● **ACTIVITY**
From the entries below, return only the lines starting at the one that contains "have hp2 : (hexMidpoint" and ending at the one that contains "rw [hrest, List.map_cons, List.isChain_cons_cons]", exactly as they stand.

Dataset entries:
· · ·
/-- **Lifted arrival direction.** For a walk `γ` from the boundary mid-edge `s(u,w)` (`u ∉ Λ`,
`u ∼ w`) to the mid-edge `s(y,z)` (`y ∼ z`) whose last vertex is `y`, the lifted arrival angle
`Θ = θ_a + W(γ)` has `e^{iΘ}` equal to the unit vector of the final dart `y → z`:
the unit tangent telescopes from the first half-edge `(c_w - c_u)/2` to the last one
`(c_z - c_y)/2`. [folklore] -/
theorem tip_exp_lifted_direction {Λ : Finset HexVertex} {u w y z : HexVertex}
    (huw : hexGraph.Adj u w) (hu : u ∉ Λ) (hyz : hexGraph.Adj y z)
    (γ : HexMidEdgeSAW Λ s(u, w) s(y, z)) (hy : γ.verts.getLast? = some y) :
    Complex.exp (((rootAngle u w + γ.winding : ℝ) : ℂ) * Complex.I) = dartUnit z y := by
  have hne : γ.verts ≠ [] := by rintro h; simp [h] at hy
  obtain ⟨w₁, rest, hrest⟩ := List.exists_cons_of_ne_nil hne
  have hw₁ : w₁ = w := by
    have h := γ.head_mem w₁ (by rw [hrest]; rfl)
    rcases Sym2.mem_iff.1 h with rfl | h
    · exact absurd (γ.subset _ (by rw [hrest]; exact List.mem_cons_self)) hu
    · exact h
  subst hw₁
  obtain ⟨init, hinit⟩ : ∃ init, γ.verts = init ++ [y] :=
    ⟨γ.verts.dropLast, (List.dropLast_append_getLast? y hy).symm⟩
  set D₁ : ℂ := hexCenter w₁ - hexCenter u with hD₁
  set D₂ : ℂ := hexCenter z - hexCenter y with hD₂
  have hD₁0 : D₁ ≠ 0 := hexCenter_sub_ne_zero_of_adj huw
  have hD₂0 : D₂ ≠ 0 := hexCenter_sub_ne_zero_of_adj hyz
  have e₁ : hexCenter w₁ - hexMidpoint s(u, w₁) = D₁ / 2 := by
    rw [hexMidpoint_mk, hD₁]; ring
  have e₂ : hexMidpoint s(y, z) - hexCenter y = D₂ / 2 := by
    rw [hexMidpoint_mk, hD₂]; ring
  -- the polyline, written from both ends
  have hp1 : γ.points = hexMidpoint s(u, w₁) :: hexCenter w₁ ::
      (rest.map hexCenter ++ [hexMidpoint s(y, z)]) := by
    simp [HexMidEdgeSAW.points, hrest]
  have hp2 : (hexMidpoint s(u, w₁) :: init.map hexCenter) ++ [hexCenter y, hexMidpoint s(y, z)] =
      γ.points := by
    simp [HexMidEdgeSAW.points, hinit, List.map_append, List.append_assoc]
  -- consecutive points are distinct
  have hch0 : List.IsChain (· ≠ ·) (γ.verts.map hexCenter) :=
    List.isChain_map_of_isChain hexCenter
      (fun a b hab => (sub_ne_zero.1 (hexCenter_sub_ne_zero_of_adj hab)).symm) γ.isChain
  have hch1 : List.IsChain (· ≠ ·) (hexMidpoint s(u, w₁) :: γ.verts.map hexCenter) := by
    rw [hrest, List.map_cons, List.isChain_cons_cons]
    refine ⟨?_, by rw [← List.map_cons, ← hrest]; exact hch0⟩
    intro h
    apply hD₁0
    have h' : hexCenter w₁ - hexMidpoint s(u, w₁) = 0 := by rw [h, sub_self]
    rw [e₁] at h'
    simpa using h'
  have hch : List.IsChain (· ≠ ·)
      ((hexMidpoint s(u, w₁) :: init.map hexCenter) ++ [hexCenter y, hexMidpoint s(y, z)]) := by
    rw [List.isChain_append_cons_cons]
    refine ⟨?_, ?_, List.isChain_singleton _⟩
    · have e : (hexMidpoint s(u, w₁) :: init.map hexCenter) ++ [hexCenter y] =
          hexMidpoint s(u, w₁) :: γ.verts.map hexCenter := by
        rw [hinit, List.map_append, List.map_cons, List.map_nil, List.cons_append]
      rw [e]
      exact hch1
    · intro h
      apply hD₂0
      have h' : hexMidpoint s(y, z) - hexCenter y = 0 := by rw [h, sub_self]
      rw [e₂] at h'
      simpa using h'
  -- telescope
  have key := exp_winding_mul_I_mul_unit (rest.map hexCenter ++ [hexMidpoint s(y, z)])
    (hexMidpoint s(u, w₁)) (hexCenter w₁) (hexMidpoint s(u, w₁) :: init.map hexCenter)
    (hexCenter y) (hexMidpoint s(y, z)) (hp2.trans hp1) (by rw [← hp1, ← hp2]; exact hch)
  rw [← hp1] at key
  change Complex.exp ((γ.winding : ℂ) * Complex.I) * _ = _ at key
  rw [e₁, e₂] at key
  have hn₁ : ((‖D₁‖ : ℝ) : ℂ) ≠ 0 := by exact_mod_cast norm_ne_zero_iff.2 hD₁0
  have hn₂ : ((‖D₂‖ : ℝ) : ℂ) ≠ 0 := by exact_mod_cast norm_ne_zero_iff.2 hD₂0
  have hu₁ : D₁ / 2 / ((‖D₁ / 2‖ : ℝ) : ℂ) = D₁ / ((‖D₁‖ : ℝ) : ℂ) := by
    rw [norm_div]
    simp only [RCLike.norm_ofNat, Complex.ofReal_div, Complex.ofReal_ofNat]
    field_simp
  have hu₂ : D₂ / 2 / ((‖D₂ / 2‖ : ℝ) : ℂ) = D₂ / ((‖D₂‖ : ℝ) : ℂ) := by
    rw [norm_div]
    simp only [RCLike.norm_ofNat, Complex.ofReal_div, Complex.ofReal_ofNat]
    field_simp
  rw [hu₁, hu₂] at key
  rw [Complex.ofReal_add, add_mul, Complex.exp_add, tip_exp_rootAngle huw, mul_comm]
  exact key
· · ·
● **WRITTEN ANSWER**
  have hp2 : (hexMidpoint s(u, w₁) :: init.map hexCenter) ++ [hexCenter y, hexMidpoint s(y, z)] =
      γ.points := by
    simp [HexMidEdgeSAW.points, hinit, List.map_append, List.append_assoc]
  -- consecutive points are distinct
  have hch0 : List.IsChain (· ≠ ·) (γ.verts.map hexCenter) :=
    List.isChain_map_of_isChain hexCenter
      (fun a b hab => (sub_ne_zero.1 (hexCenter_sub_ne_zero_of_adj hab)).symm) γ.isChain
  have hch1 : List.IsChain (· ≠ ·) (hexMidpoint s(u, w₁) :: γ.verts.map hexCenter) := by
    rw [hrest, List.map_cons, List.isChain_cons_cons]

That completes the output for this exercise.